La Ley 2548 estableció el criterio contrario. Todos los edificios que se encontraran dentro del polígono que se pretendía declarar como Patrimonio Mundial y que fueran anteriores a 1941 –este criterio se amplió luego a toda la ciudad–, los que estuvieran relevados como “representativos” por el Ministerio de Cultura, y los que hubieran obtenido Premios
Municipales, se presumía que podían tener valor, hasta que mediante un trámite breve no se demostrara lo contrario.

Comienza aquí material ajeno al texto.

variable {P S X₀ S₀ : Scheme.{u}} (p : P ⟶ S) (j : S₀ ⟶ S) (i : X₀ ⟶ P) (p₀ : X₀ ⟶ S₀)
  (w : i ≫ p = p₀ ≫ j) (N : S.Modules) (V : S.Opens)

include w in
/-- `i⁻¹p⁻¹V = p₀⁻¹j⁻¹V` for a commutative square `i ≫ p = p₀ ≫ j`. [cite: GortzWedhorn2023, proof of Thm. 24.94 and Prop. 24.95 (pp. 566–567), auxiliary step] -/
theorem preimage_preimage_eq_of_comp_eq : i ⁻¹ᵁ (p ⁻¹ᵁ V) = p₀ ⁻¹ᵁ (j ⁻¹ᵁ V) := by
  change (i ≫ p) ⁻¹ᵁ V = (p₀ ≫ j) ⁻¹ᵁ V
  rw [w]

/-- **The unit along a base-change square, on sections.** For `i ≫ p = p₀ ≫ j`, an `𝒪_S`-module
`N` and `m ∈ Γ(V, N)`: pulling `η_p(m) ∈ Γ(p⁻¹V, p^*N)` back along `i` and moving it along
`i^*p^*N ≅ (i ≫ p)^*N = (p₀ ≫ j)^*N ≅ p₀^*j^*N` (and restricting along `i⁻¹p⁻¹V = p₀⁻¹j⁻¹V`) gives
`η_{p₀}(η_j(m))`. [cite: GortzWedhorn2023, proof of Thm. 24.94 and Prop. 24.95 (pp. 566–567), auxiliary step] -/
theorem unit_app_baseChange (m : Γ(N, V)) :
    ((Scheme.Modules.pullback p₀).obj ((Scheme.Modules.pullback j).obj N)).presheaf.map
        (homOfLE (preimage_preimage_eq_of_comp_eq p j i p₀ w V).ge).op
      ((((Scheme.Modules.pullbackPushforwardAdjunction i).unit.app
          ((Scheme.Modules.pullback p).obj N)) ≫
        (Scheme.Modules.pushforward i).map
          ((Scheme.Modules.pullbackComp i p).hom.app N ≫ (Scheme.Modules.pullbackCongr w).hom.app N ≫
            (Scheme.Modules.pullbackComp p₀ j).inv.app N)).app (p ⁻¹ᵁ V)
        ((((Scheme.Modules.pullbackPushforwardAdjunction p).unit.app N).app V m :
          Γ((Scheme.Modules.pullback p).obj N, p ⁻¹ᵁ V)))) =
      ((((Scheme.Modules.pullbackPushforwardAdjunction p₀).unit.app
          ((Scheme.Modules.pullback j).obj N)).app (j ⁻¹ᵁ V)
        ((((Scheme.Modules.pullbackPushforwardAdjunction j).unit.app N).app V m :
          Γ((Scheme.Modules.pullback j).obj N, j ⁻¹ᵁ V))) :
        Γ((Scheme.Modules.pullback p₀).obj ((Scheme.Modules.pullback j).obj N), p₀ ⁻¹ᵁ (j ⁻¹ᵁ V)))) := by
  -- everything is a statement about `unitSection`s
  change ((Scheme.Modules.pullback p₀).obj ((Scheme.Modules.pullback j).obj N)).presheaf.map _
      (((Scheme.Modules.pullbackComp p₀ j).inv.app N).app (i ⁻¹ᵁ (p ⁻¹ᵁ V))
        (((Scheme.Modules.pullbackCongr w).hom.app N).app (i ⁻¹ᵁ (p ⁻¹ᵁ V))
          (((Scheme.Modules.pullbackComp i p).hom.app N).app (i ⁻¹ᵁ (p ⁻¹ᵁ V))
            (unitSection i ((Scheme.Modules.pullback p).obj N) (p ⁻¹ᵁ V) (unitSection p N V m))))) =
    unitSection p₀ ((Scheme.Modules.pullback j).obj N) (j ⁻¹ᵁ V) (unitSection j N V m)
  have e2 : ((Scheme.Modules.pullbackCongr w).hom.app N).app (i ⁻¹ᵁ (p ⁻¹ᵁ V))
      (unitSection (i ≫ p) N V m) = ((Scheme.Modules.pullback (p₀ ≫ j)).obj N).presheaf.map
        (eqToHom (show (i ≫ p) ⁻¹ᵁ V = (p₀ ≫ j) ⁻¹ᵁ V by rw [w])).op (unitSection (p₀ ≫ j) N V m) :=
    pullbackCongr_hom_app_unitSection N w V m
  have e3 : ((Scheme.Modules.pullback (p₀ ≫ j)).obj N).presheaf.map
      (homOfLE (preimage_preimage_eq_of_comp_eq p j i p₀ w V).ge).op
      (((Scheme.Modules.pullback (p₀ ≫ j)).obj N).presheaf.map
        (eqToHom (by rw [w] : (i ≫ p) ⁻¹ᵁ V = (p₀ ≫ j) ⁻¹ᵁ V)).op (unitSection (p₀ ≫ j) N V m)) =
      unitSection (p₀ ≫ j) N V m :=
    map_map_eq_self _ _ _ _
  have e4 : ((Scheme.Modules.pullback p₀).obj ((Scheme.Modules.pullback j).obj N)).presheaf.map
      (homOfLE (preimage_preimage_eq_of_comp_eq p j i p₀ w V).ge).op
      (((Scheme.Modules.pullbackComp p₀ j).inv.app N).app (i ⁻¹ᵁ (p ⁻¹ᵁ V))
        (((Scheme.Modules.pullback (p₀ ≫ j)).obj N).presheaf.map
          (eqToHom (show (i ≫ p) ⁻¹ᵁ V = (p₀ ≫ j) ⁻¹ᵁ V by rw [w])).op
          (unitSection (p₀ ≫ j) N V m))) =
      ((Scheme.Modules.pullbackComp p₀ j).inv.app N).app (p₀ ⁻¹ᵁ (j ⁻¹ᵁ V))
        (((Scheme.Modules.pullback (p₀ ≫ j)).obj N).presheaf.map
          (homOfLE (preimage_preimage_eq_of_comp_eq p j i p₀ w V).ge).op
          (((Scheme.Modules.pullback (p₀ ≫ j)).obj N).presheaf.map
            (eqToHom (show (i ≫ p) ⁻¹ᵁ V = (p₀ ≫ j) ⁻¹ᵁ V by rw [w])).op
            (unitSection (p₀ ≫ j) N V m))) :=
    (Scheme.Modules.Hom.app_map_apply ((Scheme.Modules.pullbackComp p₀ j).inv.app N)
      (homOfLE (preimage_preimage_eq_of_comp_eq p j i p₀ w V).ge) _).symm
  rw [pullbackComp_hom_app_unitSection p N i V m, e2, e4, e3]
  exact pullbackComp_inv_app_unitSection j N p₀ V m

Esta ley y sus modificatorias plantearon entonces que determinados inmuebles, con características previamente establecidas, posiblemente tuvieran valor patrimonial, y que, por lo tanto, ameritaba otorgarles una protección preventiva. Esto no quería decir que todos los inmuebles anteriores a 1941 fueran valiosos ni que entre los posteriores a esa fecha no pudiera haber edificios que merecen ser protegidos.
La decisión de la jueza, que prohibió al Poder Ejecutivo porteño otorgar permisos de obra en edificios anteriores a 1941, se fundamenta en esta ley, y en que “de la lectura de los proyectos de ley agregados a fs. 46/69 se advierte que la catalogación de la totalidad de los inmuebles cuyos planos hayan sido registrados antes del 31 de diciembre de 1941, no se encuentra concluida”. Es decir que, por responsabilidad del Ministerio de Desarrollo Urbano, no se ha concluido con el cometido de esa ley, y la jueza advierte que “la inminente expiración del sistema de protección de la Ley 2548 podría acarrear una desmedida solicitud de pedidos de demolición de inmuebles con el objeto de construir nuevos edificios”.
Lo que deja en claro el fallo es en primer lugar la responsabilidad del Estado en la protección del patrimonio arquitectónico, como parte integrante del derecho al medio ambiente, a pesar de que muchos aún piensan que se trata de una facultad discrecional y no de una obligación constitucional. El otro gran hallazgo de esta medida es que solicita
conocer el estado parlamentario de los proyectos de ley que se presentaron para prorrogar la Ley 2548. Es claro que si se comienzan a otorgar permisos de demolición sobre bienes amparados en esta ley, una vez más se estará impidiendo que los legisladores cumplan con su función natural. Finalmente, hay un detalle que no es menor. La jueza permite
que se autoricen obras sobre bienes que el Consejo Asesor de Asuntos Patrimoniales estime que no poseen valor patrimonial y la realización de intervenciones conservativas para garantizar la vida o la salud de las personas.
Pero seguramente advertida de la mala fama que se ganó el CAAP en los últimos tiempos y que los supuestos riesgos de derrumbe han sido la excusa perfecta para llamar a la Guardia de Auxilio y demoler edificios patrimoniales, es que en el mismo fallo exige que esas situaciones se le comuniquen al juzgado en el término de cinco días. No vaya a ser que el Poder Ejecutivo utilice esos mecanismos como válvula de escape para autorizarles demoliciones a los depredadores patrimoniales.